Inference with OpenVINO GenAI#
OpenVINO™ GenAI is a library of pipelines and methods, extending the OpenVINO runtime to work with generative AI models more efficiently. This article provides reference code and guidance on its usage. Note that the base OpenVINO version will not work with these instructions, make sure to install OpenVINO with GenAI.
Text-to-Image Generation
OpenVINO GenAI introduces openvino_genai.Text2ImagePipeline
for inference of text-to-image
models such as: as Stable Diffusion 1.5, 2.1, XL, LCM, Flex, and more.

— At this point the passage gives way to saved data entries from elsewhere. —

import Summits.AtomisticToContinuum.BoseEinsteinCondensation.Theses.BECRieszReverseHolder
import Literature.MathematicalPhysics.QuantumManyBody.EnergyLocalization
import Summits.AtomisticToContinuum.BoseEinsteinCondensation.Theorems.BECRieszReverseHolderMicroscaleFlatnessStubBadMassLeSliceKinetic
import Summits.AtomisticToContinuum.BoseEinsteinCondensation.Theorems.BECRieszReverseHolderMicroscaleFlatnessStubSliceKineticLeEnergy
import Summits.AtomisticToContinuum.BoseEinsteinCondensation.Theorems.BECRieszReverseHolderMicroscaleFlatnessStubGroundStateEnergyLinear

/-!
# Birth skeleton — crux `MicroscaleFlatness` (route `BECRieszReverseHolder`, item stmt-AtomisticToContinuum-12842)

LINE (kinetic localisation; refuter rattack's paper proof, EVIDENCE.md of the item). A BAD cube `Q`
(side `s = L/m`) of the slice `y ↦ Ψ(y, X̂)` is one with a Cauchy–Schwarz deficit
`(∫_Q ‖Ψ‖)² < c₀ |Q| ∫_Q ‖Ψ‖²`. By the variance identity `∫_Q ‖f - f_Q‖² = ∫_Q ‖f‖² - ‖∫_Q f‖²/|Q|`
and the sharp Poincaré–Wirtinger inequality on the cube (Neumann gap `π²/s²`; tree:
`Literature…BoseGas.isPoincare_space`) a bad cube satisfies `(1 - c₀) ∫_Q ‖Ψ‖² ≤ (s/π)² ∫_Q |∇_y Ψ|²`;
summing over the disjoint bad cubes and integrating over the environment gives
`stub_badMass_le_sliceKinetic` (stated with an absolute Poincaré constant `C`). Bose symmetry gives
the tagged particle exactly `1/N` of the kinetic energy (`stub_sliceKinetic_le_energy`: Fubini
along `Matrix.vecCons`, `kineticDensity = ∑ᵢ partialGradSq i`, permutation invariance, interaction
`≥ 0`), and the Dirichlet ground-state energy is `O(N)` along the thermodynamic sequence at small
density (`stub_groundStateEnergy_linear`: Ruelle's bound, tree `limsup_lt_top_of_small`). Hence the
expected bad mass of a `δ`-near-minimiser is `≤ C s² (E N + δ) / ((1 - c₀) N)`, small for small `ℓ`:
the assembly `MicroscaleFlatness_of` chooses `c₀ = θ = 1/2`, `δ = 1`,
`ℓ = 1/(4 (C+1)(E+1))`, and uses that eventually `L ≥ 2ℓ`, so `m = ⌊L/ℓ⌋₊ ≥ 1` and `s = L/m ≤ 2ℓ`.

Positivity of `Ψ` is not needed by any stub (the bad-cube test uses `∫ ‖Ψ‖ ≥ ‖∫ Ψ‖`).
Disproof used: none on file (no `Disproof.lean` / Negative lemma for this crux at registration).
-/

namespace Summit.AtomisticToContinuum.BoseEinsteinCondensation.Cruxes.MicroscaleFlatness.Birth

open scoped BigOperators Topology Classical MeasureTheory ENNReal Matrix
open Filter Set Function MeasureTheory

/-! ## Stub signatures (named `Prop`s, so that the composition takes its hypotheses BY NAME) -/

/-- Signature of `stub_badMass_le_sliceKinetic` (Poincaré–Wirtinger kinetic localisation on bad cubes); verbatim the type of the stub theorem below. -/
def Sig.stub_badMass_le_sliceKinetic : Prop :=
    ∃ C : ℝ, 0 < C ∧ ∀ (n : ℕ) (L : ℝ) (m : ℕ) (c₀ : ℝ)
      (Ψ : Literature.MathematicalPhysics.QuantumManyBody.BoseGas.TrialState (n + 1) L),
      0 < L → 0 < m → 0 < c₀ → c₀ < 1 →
      (∫⁻ X : Fin n → EuclideanSpace ℝ (Fin 3), (∑ k : Fin 3 → Fin m, if (∫⁻ y in {y : EuclideanSpace ℝ (Fin 3) | ∀ i, y i ∈ Set.Ico ((k i : ℝ) * (L / m)) (((k i : ℝ) + 1) * (L / m))}, (‖Ψ.ψ (Matrix.vecCons y X)‖₊ : ENNReal)) ^ 2 < ENNReal.ofReal (c₀ * (L / m) ^ 3) * ∫⁻ y in {y : EuclideanSpace ℝ (Fin 3) | ∀ i, y i ∈ Set.Ico ((k i : ℝ) * (L / m)) (((k i : ℝ) + 1) * (L / m))}, (‖Ψ.ψ (Matrix.vecCons y X)‖₊ : ENNReal) ^ 2 then ∫⁻ y in {y : EuclideanSpace ℝ (Fin 3) | ∀ i, y i ∈ Set.Ico ((k i : ℝ) * (L / m)) (((k i : ℝ) + 1) * (L / m))}, (‖Ψ.ψ (Matrix.vecCons y X)‖₊ : ENNReal) ^ 2 else 0)) ≤
        ENNReal.ofReal (C * (L / m) ^ 2 / (1 - c₀)) *
          ∫⁻ X : Fin n → EuclideanSpace ℝ (Fin 3), ∫⁻ y : EuclideanSpace ℝ (Fin 3),
            Literature.MathematicalPhysics.QuantumManyBody.BoseGas.partialGradSq 0 Ψ.ψ (Matrix.vecCons y X)

/-- Signature of `stub_sliceKinetic_le_energy` (the tagged particle carries `1/N` of the energy); verbatim the type of the stub theorem below. -/
def Sig.stub_sliceKinetic_le_energy : Prop :=
    ∀ (v : ℝ → ENNReal) (n : ℕ) (L : ℝ)
      (Ψ : Literature.MathematicalPhysics.QuantumManyBody.BoseGas.TrialState (n + 1) L),
      ((n + 1 : ℕ) : ENNReal) *
          ∫⁻ X : Fin n → EuclideanSpace ℝ (Fin 3), ∫⁻ y : EuclideanSpace ℝ (Fin 3),
            Literature.MathematicalPhysics.QuantumManyBody.BoseGas.partialGradSq 0 Ψ.ψ (Matrix.vecCons y X) ≤
        Literature.MathematicalPhysics.QuantumManyBody.BoseGas.energy v Ψ

/-- Signature of `stub_groundStateEnergy_linear` (linear (Ruelle) bound on the Dirichlet ground-state energy); verbatim the type of the stub theorem below. -/
def Sig.stub_groundStateEnergy_linear : Prop :=
    ∀ v : ℝ → ENNReal, Literature.MathematicalPhysics.QuantumManyBody.BoseGas.IsRepulsiveFiniteRange v →
      ∃ ρ₀ : ℝ, 0 < ρ₀ ∧ ∀ ρ : ℝ, 0 < ρ → ρ < ρ₀ → ∃ E : ℝ, 0 < E ∧ ∀ᶠ n : ℕ in Filter.atTop,
        Literature.MathematicalPhysics.QuantumManyBody.BoseGas.groundStateEnergy v (n + 1)
            (Literature.MathematicalPhysics.QuantumManyBody.BoseGas.sideLength ρ (n + 1)) ≤
          ENNReal.ofReal E * ((n + 1 : ℕ) : ENNReal)

/-! ## Stubs (all three LANDED under `Theorems/`; no sorries remain) -/

/-- STUB 1 — Poincaré–Wirtinger kinetic localisation on bad cubes (size M). There is an absolute
constant `C` (the sharp value is `1/π²`) such that for every trial state `Ψ` of `n+1` particles,
every `L > 0`, `m ≥ 1` and `0 < c₀ < 1`, partitioning `[0,L)³` into the `m³` cubes
`Q_k = ∏ᵢ [kᵢ L/m, (kᵢ+1) L/m)`, the environment-integrated mass of the BAD cubes of the slice
`y ↦ Ψ(y, X)` (those with `(∫_Q ‖Ψ‖)² < c₀ |Q| ∫_Q ‖Ψ‖²`) is at most
`C (L/m)² / (1 - c₀)` times `∫ dX ∫ dy |∇₀Ψ(y, X)|²`. Per cube: variance identity + Neumann gap of
the cube (`isPoincare_space`) + `|∇(slice)|² = partialGradSq 0` (chain rule along `vecCons`);
then sum the disjoint cubes and integrate in `X`. -/
theorem stub_badMass_le_sliceKinetic :
    ∃ C : ℝ, 0 < C ∧ ∀ (n : ℕ) (L : ℝ) (m : ℕ) (c₀ : ℝ)
      (Ψ : Literature.MathematicalPhysics.QuantumManyBody.BoseGas.TrialState (n + 1) L),
      0 < L → 0 < m → 0 < c₀ → c₀ < 1 →
      (∫⁻ X : Fin n → EuclideanSpace ℝ (Fin 3), (∑ k : Fin 3 → Fin m, if (∫⁻ y in {y : EuclideanSpace ℝ (Fin 3) | ∀ i, y i ∈ Set.Ico ((k i : ℝ) * (L / m)) (((k i : ℝ) + 1) * (L / m))}, (‖Ψ.ψ (Matrix.vecCons y X)‖₊ : ENNReal)) ^ 2 < ENNReal.ofReal (c₀ * (L / m) ^ 3) * ∫⁻ y in {y : EuclideanSpace ℝ (Fin 3) | ∀ i, y i ∈ Set.Ico ((k i : ℝ) * (L / m)) (((k i : ℝ) + 1) * (L / m))}, (‖Ψ.ψ (Matrix.vecCons y X)‖₊ : ENNReal) ^ 2 then ∫⁻ y in {y : EuclideanSpace ℝ (Fin 3) | ∀ i, y i ∈ Set.Ico ((k i : ℝ) * (L / m)) (((k i : ℝ) + 1) * (L / m))}, (‖Ψ.ψ (Matrix.vecCons y X)‖₊ : ENNReal) ^ 2 else 0)) ≤
        ENNReal.ofReal (C * (L / m) ^ 2 / (1 - c₀)) *
          ∫⁻ X : Fin n → EuclideanSpace ℝ (Fin 3), ∫⁻ y : EuclideanSpace ℝ (Fin 3),
            Literature.MathematicalPhysics.QuantumManyBody.BoseGas.partialGradSq 0 Ψ.ψ (Matrix.vecCons y X) :=
  -- LANDED (p147654): Theorems/BECRieszReverseHolderMicroscaleFlatnessStubBadMassLeSliceKinetic.lean
  Summit.AtomisticToContinuum.BoseEinsteinCondensation.Theorems.MicroscaleFlatness.stub_badMass_le_sliceKinetic

/-- STUB 2 — the tagged particle carries `1/N` of the energy (size M). For every trial state `Ψ`
of `n+1` bosons, `(n+1) ∫ dX ∫ dy |∇₀Ψ(y, X)|² ≤ ⟨Ψ, H Ψ⟩`: Fubini along `Matrix.vecCons`
(`lintegral_lintegral_vecCons`), `kineticDensity = ∑ᵢ partialGradSq i`
(`kineticDensity_eq_sum_partialGradSq`), each summand has the same integral by Bose symmetry
(`Ψ.symm` with a transposition, `kineticDensity_comp_perm`-style change of variables), and the
interaction term is `≥ 0`. -/
theorem stub_sliceKinetic_le_energy :
    ∀ (v : ℝ → ENNReal) (n : ℕ) (L : ℝ)
      (Ψ : Literature.MathematicalPhysics.QuantumManyBody.BoseGas.TrialState (n + 1) L),
      ((n + 1 : ℕ) : ENNReal) *
          ∫⁻ X : Fin n → EuclideanSpace ℝ (Fin 3), ∫⁻ y : EuclideanSpace ℝ (Fin 3),
            Literature.MathematicalPhysics.QuantumManyBody.BoseGas.partialGradSq 0 Ψ.ψ (Matrix.vecCons y X) ≤
        Literature.MathematicalPhysics.QuantumManyBody.BoseGas.energy v Ψ :=
  -- LANDED (p146229): Theorems/BECRieszReverseHolderMicroscaleFlatnessStubSliceKineticLeEnergy.lean
  Summit.AtomisticToContinuum.BoseEinsteinCondensation.Theorems.MicroscaleFlatness.stub_sliceKinetic_le_energy

/-- STUB 3 — linear (Ruelle) upper bound on the Dirichlet ground-state energy along the
thermodynamic sequence (size S–M). For a repulsive finite-range `v` (range `R`) and
`ρ (1+R)³ < 1`, `E₀(N, (N/ρ)^{1/3}) ≤ E N` for all large `N`: tree
`limsup_lt_top_of_small` (`limsup_N E₀/N < ⊤`) + `eventually_lt_of_limsup_lt`, shifted to
`N = n+1`, `E = (limsup + 1).toReal + 1`. -/
theorem stub_groundStateEnergy_linear :
    ∀ v : ℝ → ENNReal, Literature.MathematicalPhysics.QuantumManyBody.BoseGas.IsRepulsiveFiniteRange v →
      ∃ ρ₀ : ℝ, 0 < ρ₀ ∧ ∀ ρ : ℝ, 0 < ρ → ρ < ρ₀ → ∃ E : ℝ, 0 < E ∧ ∀ᶠ n : ℕ in Filter.atTop,
        Literature.MathematicalPhysics.QuantumManyBody.BoseGas.groundStateEnergy v (n + 1)
            (Literature.MathematicalPhysics.QuantumManyBody.BoseGas.sideLength ρ (n + 1)) ≤
          ENNReal.ofReal E * ((n + 1 : ℕ) : ENNReal) :=
  -- LANDED (p146197): Theorems/BECRieszReverseHolderMicroscaleFlatnessStubGroundStateEnergyLinear.lean
  Summit.AtomisticToContinuum.BoseEinsteinCondensation.Theorems.MicroscaleFlatness.stub_groundStateEnergy_linear

/-! Guards: each named signature is, definitionally, the type of its stub theorem. -/

example : Sig.stub_badMass_le_sliceKinetic := stub_badMass_le_sliceKinetic
example : Sig.stub_sliceKinetic_le_energy := stub_sliceKinetic_le_energy
example : Sig.stub_groundStateEnergy_linear := stub_groundStateEnergy_linear

/-! ## Composition (kernel-checked, no sorry): the three stubs imply the crux, concluded BY NAME -/

/-- ASSEMBLY (kernel-checked, no sorry): the three stubs imply the crux
`BECRieszReverseHolder.MicroscaleFlatness` by name. Choices: `c₀ = θ = 1/2`, `δ = 1`,
`ℓ = 1/(4(C+1)(E+1))`; eventually in `n`: `E₀ ≤ E(n+1)` (stub 3) and `L = sideLength ρ (n+1) ≥ 2ℓ`,
whence `m = ⌊L/ℓ⌋₊ ≥ 1`, `L/m ≤ 2ℓ`, and
bad mass `≤ 2C(L/m)² · (E+1) ≤ 8Cℓ²(E+1) ≤ 1/2`. -/
theorem MicroscaleFlatness_of :
    Sig.stub_badMass_le_sliceKinetic → Sig.stub_sliceKinetic_le_energy → Sig.stub_groundStateEnergy_linear →
    Summit.AtomisticToContinuum.BoseEinsteinCondensation.Theses.BECRieszReverseHolder.MicroscaleFlatness := by
  intro h1 h2 h3 v hv
  obtain ⟨C, hC, hbad⟩ := h1
  obtain ⟨ρ₀, hρ₀, hρ⟩ := h3 v hv
  refine ⟨ρ₀, hρ₀, fun ρ hρpos hρlt => ?_⟩
  obtain ⟨E, hE, hev⟩ := hρ ρ hρpos hρlt
  -- the resolution `ℓ = 1/(4(C+1)(E+1))`
  obtain ⟨ℓ, hℓ, hu⟩ : ∃ ℓ : ℝ, 0 < ℓ ∧ ℓ * (4 * (C + 1) * (E + 1)) = 1 :=
    ⟨1 / (4 * (C + 1) * (E + 1)), by positivity, by
      rw [one_div]; exact inv_mul_cancel₀ (by positivity)⟩
  refine ⟨ℓ, 1 / 2, 1 / 2, hℓ, by norm_num, by norm_num, ?_⟩
  -- `L_N → ∞`
  have hLt : Tendsto (fun n : ℕ =>
      Literature.MathematicalPhysics.QuantumManyBody.BoseGas.sideLength ρ (n + 1)) atTop atTop := by
    unfold Literature.MathematicalPhysics.QuantumManyBody.BoseGas.sideLength
    exact (tendsto_rpow_atTop (by norm_num : (0 : ℝ) < 1 / 3)).comp
      ((tendsto_natCast_atTop_atTop.comp (tendsto_add_atTop_nat 1)).atTop_div_const hρpos)
  filter_upwards [hev, hLt.eventually_ge_atTop (2 * ℓ)] with n hEn hLn
  refine ⟨1, one_pos, fun Ψ hΨ _hpos => ?_⟩
  intro L m
  -- geometry of the partition: `m ≥ 1` and `L/m ≤ 2ℓ`
  have hL2 : 2 * ℓ ≤ L := hLn
  have hLpos : 0 < L := by linarith
  have hx : (1 : ℝ) ≤ L / ℓ := by rw [le_div_iff₀ hℓ]; linarith
  have hmpos : 0 < m := Nat.floor_pos.mpr hx
  have hmR : (0 : ℝ) < m := by exact_mod_cast hmpos
  have hm1 : L / ℓ < (m : ℝ) + 1 := Nat.lt_floor_add_one _
  have hsm : L / m ≤ 2 * ℓ := by
    rw [div_le_iff₀ hmR]
    have h' : L < ((m : ℝ) + 1) * ℓ := by rwa [div_lt_iff₀ hℓ] at hm1
    nlinarith
  -- energy bookkeeping: `K ≤ E + 1`
  have hN0 : ((n + 1 : ℕ) : ENNReal) ≠ 0 := by exact_mod_cast Nat.succ_ne_zero n
  have hNtop : ((n + 1 : ℕ) : ENNReal) ≠ ⊤ := ENNReal.natCast_ne_top (n + 1)
  have h1N : (1 : ENNReal) ≤ ((n + 1 : ℕ) : ENNReal) := by exact_mod_cast Nat.le_add_left 1 n
  have hKle : (∫⁻ X : Fin n → EuclideanSpace ℝ (Fin 3), ∫⁻ y : EuclideanSpace ℝ (Fin 3),
      Literature.MathematicalPhysics.QuantumManyBody.BoseGas.partialGradSq 0 Ψ.ψ (Matrix.vecCons y X)) ≤
        ENNReal.ofReal (E + 1) := by
    have hA : ((n + 1 : ℕ) : ENNReal) *
        (∫⁻ X : Fin n → EuclideanSpace ℝ (Fin 3), ∫⁻ y : EuclideanSpace ℝ (Fin 3),
          Literature.MathematicalPhysics.QuantumManyBody.BoseGas.partialGradSq 0 Ψ.ψ (Matrix.vecCons y X)) ≤
        ENNReal.ofReal E * ((n + 1 : ℕ) : ENNReal) + 1 :=
      (h2 v n L Ψ).trans (hΨ.trans (add_le_add_left hEn 1))
    have hB : ENNReal.ofReal E * ((n + 1 : ℕ) : ENNReal) + 1 ≤
        ENNReal.ofReal (E + 1) * ((n + 1 : ℕ) : ENNReal) := by
      rw [ENNReal.ofReal_add hE.le zero_le_one, ENNReal.ofReal_one, add_mul, one_mul]
      exact add_le_add_right h1N _
    have hC' := hA.trans hB
    rw [mul_comm (ENNReal.ofReal (E + 1))] at hC'
    exact (ENNReal.mul_le_mul_iff_right hN0 hNtop).mp hC'
  -- the real inequality behind `θ = 1/2`
  have hreal : C * (L / m) ^ 2 / (1 - 1 / 2) * (E + 1) ≤ 1 / 2 := by
    have hsq : (L / m) ^ 2 ≤ (2 * ℓ) ^ 2 := pow_le_pow_left₀ (by positivity) hsm 2
    have key : 16 * C * ℓ ^ 2 * (E + 1) ≤ 16 * ℓ ^ 2 * (C + 1) ^ 2 * (E + 1) ^ 2 := by
      have e1 : C ≤ (C + 1) ^ 2 := by nlinarith
      have e2 : E + 1 ≤ (E + 1) ^ 2 := by nlinarith
      calc 16 * C * ℓ ^ 2 * (E + 1) = 16 * ℓ ^ 2 * (C * (E + 1)) := by ring
        _ ≤ 16 * ℓ ^ 2 * ((C + 1) ^ 2 * (E + 1) ^ 2) := by gcongr
        _ = 16 * ℓ ^ 2 * (C + 1) ^ 2 * (E + 1) ^ 2 := by ring
    have key2 : 16 * ℓ ^ 2 * (C + 1) ^ 2 * (E + 1) ^ 2 = 1 := by
      calc 16 * ℓ ^ 2 * (C + 1) ^ 2 * (E + 1) ^ 2 = (ℓ * (4 * (C + 1) * (E + 1))) ^ 2 := by ring
        _ = 1 := by rw [hu]; norm_num
    have h3' : C * (L / m) ^ 2 / (1 - 1 / 2) * (E + 1) = 2 * (E + 1) * C * (L / m) ^ 2 := by ring
    rw [h3']
    calc 2 * (E + 1) * C * (L / m) ^ 2 ≤ 2 * (E + 1) * C * (2 * ℓ) ^ 2 :=
          mul_le_mul_of_nonneg_left hsq (by positivity)
      _ = (16 * C * ℓ ^ 2 * (E + 1)) / 2 := by ring
      _ ≤ 1 / 2 := by linarith [key, key2]
  have hpos' : (0 : ℝ) ≤ C * (L / m) ^ 2 / (1 - 1 / 2) := by
    rw [show (1 : ℝ) - 1 / 2 = 1 / 2 by norm_num]; positivity
  -- the chain
  have hmain := hbad n L m (1 / 2) Ψ hLpos hmpos (by norm_num) (by norm_num)
  calc _ ≤ _ := hmain
    _ ≤ ENNReal.ofReal (C * (L / m) ^ 2 / (1 - 1 / 2)) * ENNReal.ofReal (E + 1) :=
        mul_le_mul_right hKle _
    _ = ENNReal.ofReal (C * (L / m) ^ 2 / (1 - 1 / 2) * (E + 1)) := (ENNReal.ofReal_mul hpos').symm
    _ ≤ ENNReal.ofReal (1 / 2) := ENNReal.ofReal_le_ofReal hreal

/-- The crux MODULO THE THREE STUBS (hypothesis-free form): once the `sorry`s inside
`stub_badMass_le_sliceKinetic`, `stub_sliceKinetic_le_energy`, `stub_groundStateEnergy_linear` are
discharged, this term is a proof of `BECRieszReverseHolder.MicroscaleFlatness` (concluded by name). -/
theorem MicroscaleFlatness_skeleton :
    Summit.AtomisticToContinuum.BoseEinsteinCondensation.Theses.BECRieszReverseHolder.MicroscaleFlatness :=
  MicroscaleFlatness_of stub_badMass_le_sliceKinetic stub_sliceKinetic_le_energy
    stub_groundStateEnergy_linear

end Summit.AtomisticToContinuum.BoseEinsteinCondensation.Cruxes.MicroscaleFlatness.Birth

See the following usage example for reference.
import argparse
import openvino_genai
from PIL import Image
def main():
parser = argparse.ArgumentParser()
parser.add_argument('model_dir')
parser.add_argument('prompt')
args = parser.parse_args()
device = 'CPU' # GPU can be used as well
pipe = openvino_genai.Text2ImagePipeline(args.model_dir, device)
image_tensor = pipe.generate(
args.prompt,
width=512,
height=512,
num_inference_steps=20,
num_images_per_prompt=1)
image = Image.fromarray(image_tensor.data[0])
image.save("image.bmp")
import openvino as ov
import openvino_genai
def image_write(path: str, image_tensor: ov.Tensor):
from PIL import Image
image = Image.fromarray(image_tensor.data[0])
image.save(path)
def main():
parser = argparse.ArgumentParser()
parser.add_argument('models_path')
parser.add_argument('prompt')
args, adapters = parser.parse_known_args()
prompt = args.prompt
device = "CPU" # GPU, NPU can be used as well
adapter_config = openvino_genai.AdapterConfig()
# Multiple LoRA adapters applied simultaneously are supported, parse them all and corresponding alphas from cmd parameters:
for i in range(int(len(adapters) / 2)):
adapter = openvino_genai.Adapter(adapters[2 * i])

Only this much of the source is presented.